弔さんの方が背が高いという理由で──普通に考えたら、そっちの方が危なくないし当たり前なのだが──傘は奪い取られてしまって、手持ち無沙汰な私は彼の手に目をやる。人差し指だけが宙に浮いて、まるで壊さない様にと持っているみたいだ。でもそれを突っ込む気も起きず、すぐに視線を外した。
10分位かけてから屋根のあるベンチに辿り着き、傘を閉じる。適当にそれを立てかけてから座れば、少し離れた先に座り込んだ彼。表情は、分からない。

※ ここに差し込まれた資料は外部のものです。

/-- **ROGAWSKI'S (6.1.3) AT FINITE `T`** — the truncated trace of the refined regular hyperbolic class unfolded to
`G(𝔸) ⧸ T(𝔸)`: for an automorphic measure `μ`, a two-sided inversion-invariant Haar measure `ν_G` of `G(𝔸_F)`, an
inversion-invariant Haar measure `ρ` of `T(𝔸_F)`, `T ≥ 1`, a Borel `f` of compact support, a section of the fibre, a Borel
covering weight `β` of `Z_{G(F)}(γ♯)`, the rank-one window constant `Cw` of `ρ` (`hwin`, one constant for all
`T(F)`-covering weights — ★ `exists_rankOneInterval_forall_weight`), the finiteness `hint` of the unfolded weighted
orbital majorant (compact support of the orbit of `γ♯` mod `T(𝔸)`) and the integrability `hR` of the descended cusp
remainder:
`J^T_{i♯}(f) = c_μ · Cw · ∫_{G(𝔸) ⧸ T(𝔸)} f(x̃ γ♯ x̃⁻¹)·(2 log T − log H(x̃⁻¹) − log H(w x̃⁻¹)) d(ν_G/ρ)(x) − ∫_X quotFun R_T dμ`.
[cite: Rogawski1990, §6.1 (6.1.1)–(6.1.3)] [cite: Arthur1978TraceFormulaI, §8] -/
theorem truncatedTraceClass_borelRefine_hyperbolic_eq_mul_mul_integral_quotient_sub_integral_two (hc : c * c = 1) {a : Eˣ}
    (ha : c (a : E) * (a : E) ≠ 1) {g₀ w : (quasiSplit F E c 2).Rational}
    (hg₀ : ((g₀.1 : GL (Fin 2) E) : Matrix (Fin 2) (Fin 2) E) = !![(a : E), 0; 0, (c (a : E))⁻¹])
    (hw : ((w.1 : GL (Fin 2) E) : Matrix (Fin 2) (Fin 2) E) = !![(0 : E), 1; 1, 0])
    (μ : Measure (quasiSplit F E c 2).automorphicQuotient) [(quasiSplit F E c 2).IsAutomorphicMeasure μ]
    (νG : Measure (quasiSplit F E c 2).Adelic) [νG.IsHaarMeasure] [νG.IsMulRightInvariant] [νG.IsInvInvariant]
    (ρ : Measure ↥(torusAdelic F E c 2)) [ρ.IsHaarMeasure] [ρ.IsInvInvariant]
    (ν : Measure (adelicUnipotent F E c 2)) (𝓕 : Set (adelicUnipotent F E c 2)) {T : ℝ≥0} (hT : 1 ≤ T)
    (sec : ((fun γ : (quasiSplit F E c 2).arithmeticSubgroup =>
        (((adelicVal F E c 2 _ (γ : (quasiSplit F E c 2).Adelic) : GL (Fin 2) (AdeleRing (𝓞 E) E)) :
            Matrix (Fin 2) (Fin 2) (AdeleRing (𝓞 E) E)).charpoly,
          decide (∃ δ : (quasiSplit F E c 2).arithmeticSubgroup, δ * γ * δ⁻¹ ∈ arithmeticBorel F E c 2))) ⁻¹'
        {(((X - C (a : E)) * (X - C (c (a : E))⁻¹)).map (algebraMap E (AdeleRing (𝓞 E) E)), true)}) →
        (quasiSplit F E c 2).arithmeticSubgroup)
    (hsec : ∀ γ, (sec γ)⁻¹ * ⟨(quasiSplit F E c 2).toAdelic g₀, g₀, rfl⟩ * sec γ =
        (γ : (quasiSplit F E c 2).arithmeticSubgroup))
    {f : (quasiSplit F E c 2).Adelic → ℂ} (hf : HasCompactSupport f) (hfm : Measurable f)
    {β : (quasiSplit F E c 2).Adelic → ℝ≥0∞} (hβm : Measurable β)
    (hβ : IsCoveringWeight ((Subgroup.centralizer
      {(⟨(quasiSplit F E c 2).toAdelic g₀, g₀, rfl⟩ : (quasiSplit F E c 2).arithmeticSubgroup)}).map
        (quasiSplit F E c 2).arithmeticSubgroup.subtype) β)
    {Cw : ℝ≥0∞} (hC : Cw ≠ ⊤)
    (hwin : ∀ β' : torusInBorel F E c 2 → ℝ≥0∞,
      IsCoveringWeight ((rationalBorel F E c 2).subgroupOf (torusInBorel F E c 2)) β' →
      ∀ A B : ℝ≥0, 0 < A → A ≤ B →
        ∫⁻ s : torusInBorel F E c 2, β' s * {s : torusInBorel F E c 2 |
            A < borelHeight (((s : torusInBorel F E c 2) : borelAdelic F E c 2) : (quasiSplit F E c 2).Adelic) ∧
            borelHeight (((s : torusInBorel F E c 2) : borelAdelic F E c 2) : (quasiSplit F E c 2).Adelic) ≤ B}.indicator
            1 s ∂(Measure.map (⇑(Subgroup.subgroupOfEquivOfLe
              (torusAdelic_le_borelAdelic (F := F) (E := E) (c := c) (N := 2))).symm) ρ :
                Measure (torusInBorel F E c 2)) =
          Cw * ENNReal.ofReal (Real.log (B : ℝ) - Real.log (A : ℝ)))
    (hint : ∫⁻ x : (quasiSplit F E c 2).Adelic ⧸ torusAdelic F E c 2,
        ‖f ((x.out : (quasiSplit F E c 2).Adelic) * (quasiSplit F E c 2).toAdelic g₀ * (x.out : (quasiSplit F E c 2).Adelic)⁻¹)‖ₑ *
          ENNReal.ofReal (2 * Real.log (T : ℝ) - Real.log (borelHeight (x.out : (quasiSplit F E c 2).Adelic)⁻¹ : ℝ) -
            Real.log (borelHeight ((quasiSplit F E c 2).toAdelic w * (x.out : (quasiSplit F E c 2).Adelic)⁻¹) : ℝ))
        ∂(haveI := t2Space_quasiSplitAdelic (F := F) (E := E) (c := c) (N := 2)
          haveI := locallyCompactSpace_quasiSplitAdelic (F := F) (E := E) (c := c) (N := 2)
          haveI := secondCountableTopology_quasiSplitAdelic (F := F) (E := E) (c := c) (N := 2)
          quotientMeasure (torusAdelic F E c 2) ρ isClosed_torusAdelic νG) < ⊤)
    (hR : Integrable ((quasiSplit F E c 2).quotFun (pseudoEisenstein
      ({y : (quasiSplit F E c 2).Adelic | T < borelHeight y}.indicator fun y =>
        kernelBorelClass ν 𝓕
            (fun γ : (quasiSplit F E c 2).arithmeticSubgroup =>
              (((adelicVal F E c 2 _ (γ : (quasiSplit F E c 2).Adelic) : GL (Fin 2) (AdeleRing (𝓞 E) E)) :
                  Matrix (Fin 2) (Fin 2) (AdeleRing (𝓞 E) E)).charpoly,
                decide (∃ δ : (quasiSplit F E c 2).arithmeticSubgroup, δ * γ * δ⁻¹ ∈ arithmeticBorel F E c 2)))
            (((X - C (a : E)) * (X - C (c (a : E))⁻¹)).map (algebraMap E (AdeleRing (𝓞 E) E)), true) f y y -
          borelSumClass
            (fun γ : (quasiSplit F E c 2).arithmeticSubgroup =>
              (((adelicVal F E c 2 _ (γ : (quasiSplit F E c 2).Adelic) : GL (Fin 2) (AdeleRing (𝓞 E) E)) :
                  Matrix (Fin 2) (Fin 2) (AdeleRing (𝓞 E) E)).charpoly,
                decide (∃ δ : (quasiSplit F E c 2).arithmeticSubgroup, δ * γ * δ⁻¹ ∈ arithmeticBorel F E c 2)))
            (((X - C (a : E)) * (X - C (c (a : E))⁻¹)).map (algebraMap E (AdeleRing (𝓞 E) E)), true) f y y))) μ) :
    haveI := t2Space_adeleRing_of_numberField E
    haveI := locallyCompactSpace_adeleRing' E
    haveI := secondCountableTopology_adeleRing E
    haveI : T2Space (quasiSplit F E c 2).Adelic :=
      inferInstanceAs (T2Space (adelic F E c 2 ((StdForm.antidiagonal 2).over E)))
    haveI : LocallyCompactSpace (quasiSplit F E c 2).Adelic :=
      inferInstanceAs (LocallyCompactSpace (adelic F E c 2 ((StdForm.antidiagonal 2).over E)))
    haveI : SecondCountableTopology (quasiSplit F E c 2).Adelic :=
      inferInstanceAs (SecondCountableTopology (adelic F E c 2 ((StdForm.antidiagonal 2).over E)))
    haveI : DiscreteTopology (quasiSplit F E c 2).quotientSubgroup := by
      rw [quotientSubgroup_quasiSplit]; exact isDiscreteRational_quasiSplit
    letI := AdelicGroupData.measurableSpaceQuotientForm (quasiSplit F E c 2)
    haveI := AdelicGroupData.borelSpaceQuotientForm (quasiSplit F E c 2)
    haveI := AdelicGroupData.smulInvariantMeasureQuotientForm (quasiSplit F E c 2) μ
    haveI := AdelicGroupData.isFiniteMeasureOnCompactsQuotientForm (quasiSplit F E c 2) μ
    truncatedTraceClass μ ν 𝓕 T
        (fun γ : (quasiSplit F E c 2).arithmeticSubgroup =>
          (((adelicVal F E c 2 _ (γ : (quasiSplit F E c 2).Adelic) : GL (Fin 2) (AdeleRing (𝓞 E) E)) :
              Matrix (Fin 2) (Fin 2) (AdeleRing (𝓞 E) E)).charpoly,
            decide (∃ δ : (quasiSplit F E c 2).arithmeticSubgroup, δ * γ * δ⁻¹ ∈ arithmeticBorel F E c 2)))
        (((X - C (a : E)) * (X - C (c (a : E))⁻¹)).map (algebraMap E (AdeleRing (𝓞 E) E)), true) f =
      ((unfoldingConstant (quasiSplit F E c 2).quotientSubgroup
            (count : Measure (quasiSplit F E c 2).quotientSubgroup) μ νG : ℝ) : ℂ) *
        ((Cw.toReal : ℂ) * ∫ x : (quasiSplit F E c 2).Adelic ⧸ torusAdelic F E c 2,
          f ((x.out : (quasiSplit F E c 2).Adelic) * (quasiSplit F E c 2).toAdelic g₀ * (x.out : (quasiSplit F E c 2).Adelic)⁻¹) *
            ((2 * Real.log (T : ℝ) - Real.log (borelHeight (x.out : (quasiSplit F E c 2).Adelic)⁻¹ : ℝ) -
              Real.log (borelHeight ((quasiSplit F E c 2).toAdelic w * (x.out : (quasiSplit F E c 2).Adelic)⁻¹) : ℝ) : ℝ) : ℂ)
          ∂(quotientMeasure (torusAdelic F E c 2) ρ isClosed_torusAdelic νG)) -
      ∫ x, (quasiSplit F E c 2).quotFun (pseudoEisenstein
        ({y : (quasiSplit F E c 2).Adelic | T < borelHeight y}.indicator fun y =>
          kernelBorelClass ν 𝓕
              (fun γ : (quasiSplit F E c 2).arithmeticSubgroup =>
                (((adelicVal F E c 2 _ (γ : (quasiSplit F E c 2).Adelic) : GL (Fin 2) (AdeleRing (𝓞 E) E)) :
                    Matrix (Fin 2) (Fin 2) (AdeleRing (𝓞 E) E)).charpoly,
                  decide (∃ δ : (quasiSplit F E c 2).arithmeticSubgroup, δ * γ * δ⁻¹ ∈ arithmeticBorel F E c 2)))
              (((X - C (a : E)) * (X - C (c (a : E))⁻¹)).map (algebraMap E (AdeleRing (𝓞 E) E)), true) f y y -
            borelSumClass
              (fun γ : (quasiSplit F E c 2).arithmeticSubgroup =>
                (((adelicVal F E c 2 _ (γ : (quasiSplit F E c 2).Adelic) : GL (Fin 2) (AdeleRing (𝓞 E) E)) :
                    Matrix (Fin 2) (Fin 2) (AdeleRing (𝓞 E) E)).charpoly,
                  decide (∃ δ : (quasiSplit F E c 2).arithmeticSubgroup, δ * γ * δ⁻¹ ∈ arithmeticBorel F E c 2)))
              (((X - C (a : E)) * (X - C (c (a : E))⁻¹)).map (algebraMap E (AdeleRing (𝓞 E) E)), true) f y y)) x ∂μ := by
  haveI := t2Space_quasiSplitAdelic (F := F) (E := E) (c := c) (N := 2)
  haveI := locallyCompactSpace_quasiSplitAdelic (F := F) (E := E) (c := c) (N := 2)
  haveI := secondCountableTopology_quasiSplitAdelic (F := F) (E := E) (c := c) (N := 2)
  -- the letters of the torus-fibre file
  have hγ : (quasiSplit F E c 2).toAdelic g₀ ∈ torusAdelic F E c 2 :=
    coe_mk_toAdelic_mem_torusAdelic_of_eq_hyperbolicDiagonal_two hg₀
  have hβT := isCoveringWeight_torus_translate_two hβ
    (mem_centralizer_mk_toAdelic_hyperbolic_iff_mem_torusAdelic_two ha hg₀)
  -- finiteness of the unfolded majorant of the `j`-kernel (FILE B's `hfin`) from `hint`
  have hfin : ∫⁻ g, β g * ‖f (g⁻¹ * (quasiSplit F E c 2).toAdelic g₀ * g) *
      ((1 : ℂ) - (if T < borelHeight g then (1 : ℂ) else 0) -
        (if T < borelHeight ((quasiSplit F E c 2).toAdelic w * g) then (1 : ℂ) else 0))‖ₑ ∂νG < ∞ := by
    have hrw : (fun g => β g * ‖f (g⁻¹ * (quasiSplit F E c 2).toAdelic g₀ * g) *
        ((1 : ℂ) - (if T < borelHeight g then (1 : ℂ) else 0) -
          (if T < borelHeight ((quasiSplit F E c 2).toAdelic w * g) then (1 : ℂ) else 0))‖ₑ) =
        fun g => β g * ‖f (g⁻¹ * (quasiSplit F E c 2).toAdelic g₀ * g)‖ₑ *
          {g : (quasiSplit F E c 2).Adelic | borelHeight g ≤ T ∧
            borelHeight ((quasiSplit F E c 2).toAdelic w * g) ≤ T}.indicator 1 g := by
      funext g
      rw [enorm_mul_jWeight_eq_two hw hT, ← mul_assoc]
    rw [hrw, lintegral_weight_mul_enorm_conj_mul_indicator_eq_two hγ hw hT νG ρ hβm hβT hC hwin hfm]
    exact ENNReal.mul_lt_top hC.lt_top hint
  obtain ⟨-, hval⟩ := integral_weight_toReal_mul_conj_mul_uT_eq_two hγ hw hT νG ρ hβm hβT hC hwin hfm hint
  rw [truncatedTraceClass_borelRefine_hyperbolic_eq_mul_integral_sub_integral_two hc ha hg₀ hw μ νG ν 𝓕
    (lt_of_lt_of_le zero_lt_one hT) sec hsec hf hfm hβ hfin hR]
  congr 2
  rw [← hval]
  refine integral_congr_ae (Filter.Eventually.of_forall fun g => ?_)
  exact smul_conj_mul_jWeight_eq_two β f _ _ T g

end Torus

end UnitaryGroup

end Literature.NumberTheory.Automorphic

「風邪とかひきません?大丈夫ですか、雨に濡れてましたし」
「大丈夫だ」
心配するなとでも言いそうな、返し。
あんなに聞きたい事や悩んでいた事があったというのに、本人を前にすると何も浮かばない。それに加えて、私を待っていたという弔さん本人も何かを話そうとしないので──話してはいけないという謎の緊張感に見舞われている始末。こういう時に、気の利いた言葉を投げかけられたら一番良いのだろうけれど、残念ながら何も浮かばない。この時ばかりは気の利かない自分に怒りさえ覚える。
サァァァ──…なんて雨の音が唯一、私と彼の間を取り持っていてくれた気がした。
「お前はさ」
沈黙を破ったのは
「どっちつかずなの?」
何かを懇願する様な顔をした、弔さんだ。
「…えぇっと…話の趣旨が」
「ヒーローになりたくない、まぁその経緯は分かるし俺もそう思う、うん」
「でもさぁ…ヒーローが嫌い──ってわけじゃあ、無いんだよなぁ?」
ずいっと何故か距離を詰めてくる。
「それは何で?偽善に埋もれた、ましてや私利私欲の奴らもいるのに、何で嫌いじゃ無い?」
手が触れてしまうくらいの近さだ。
「教えて」
鈍く光る赤い瞳が、変に私の心を掴んで離さなかった。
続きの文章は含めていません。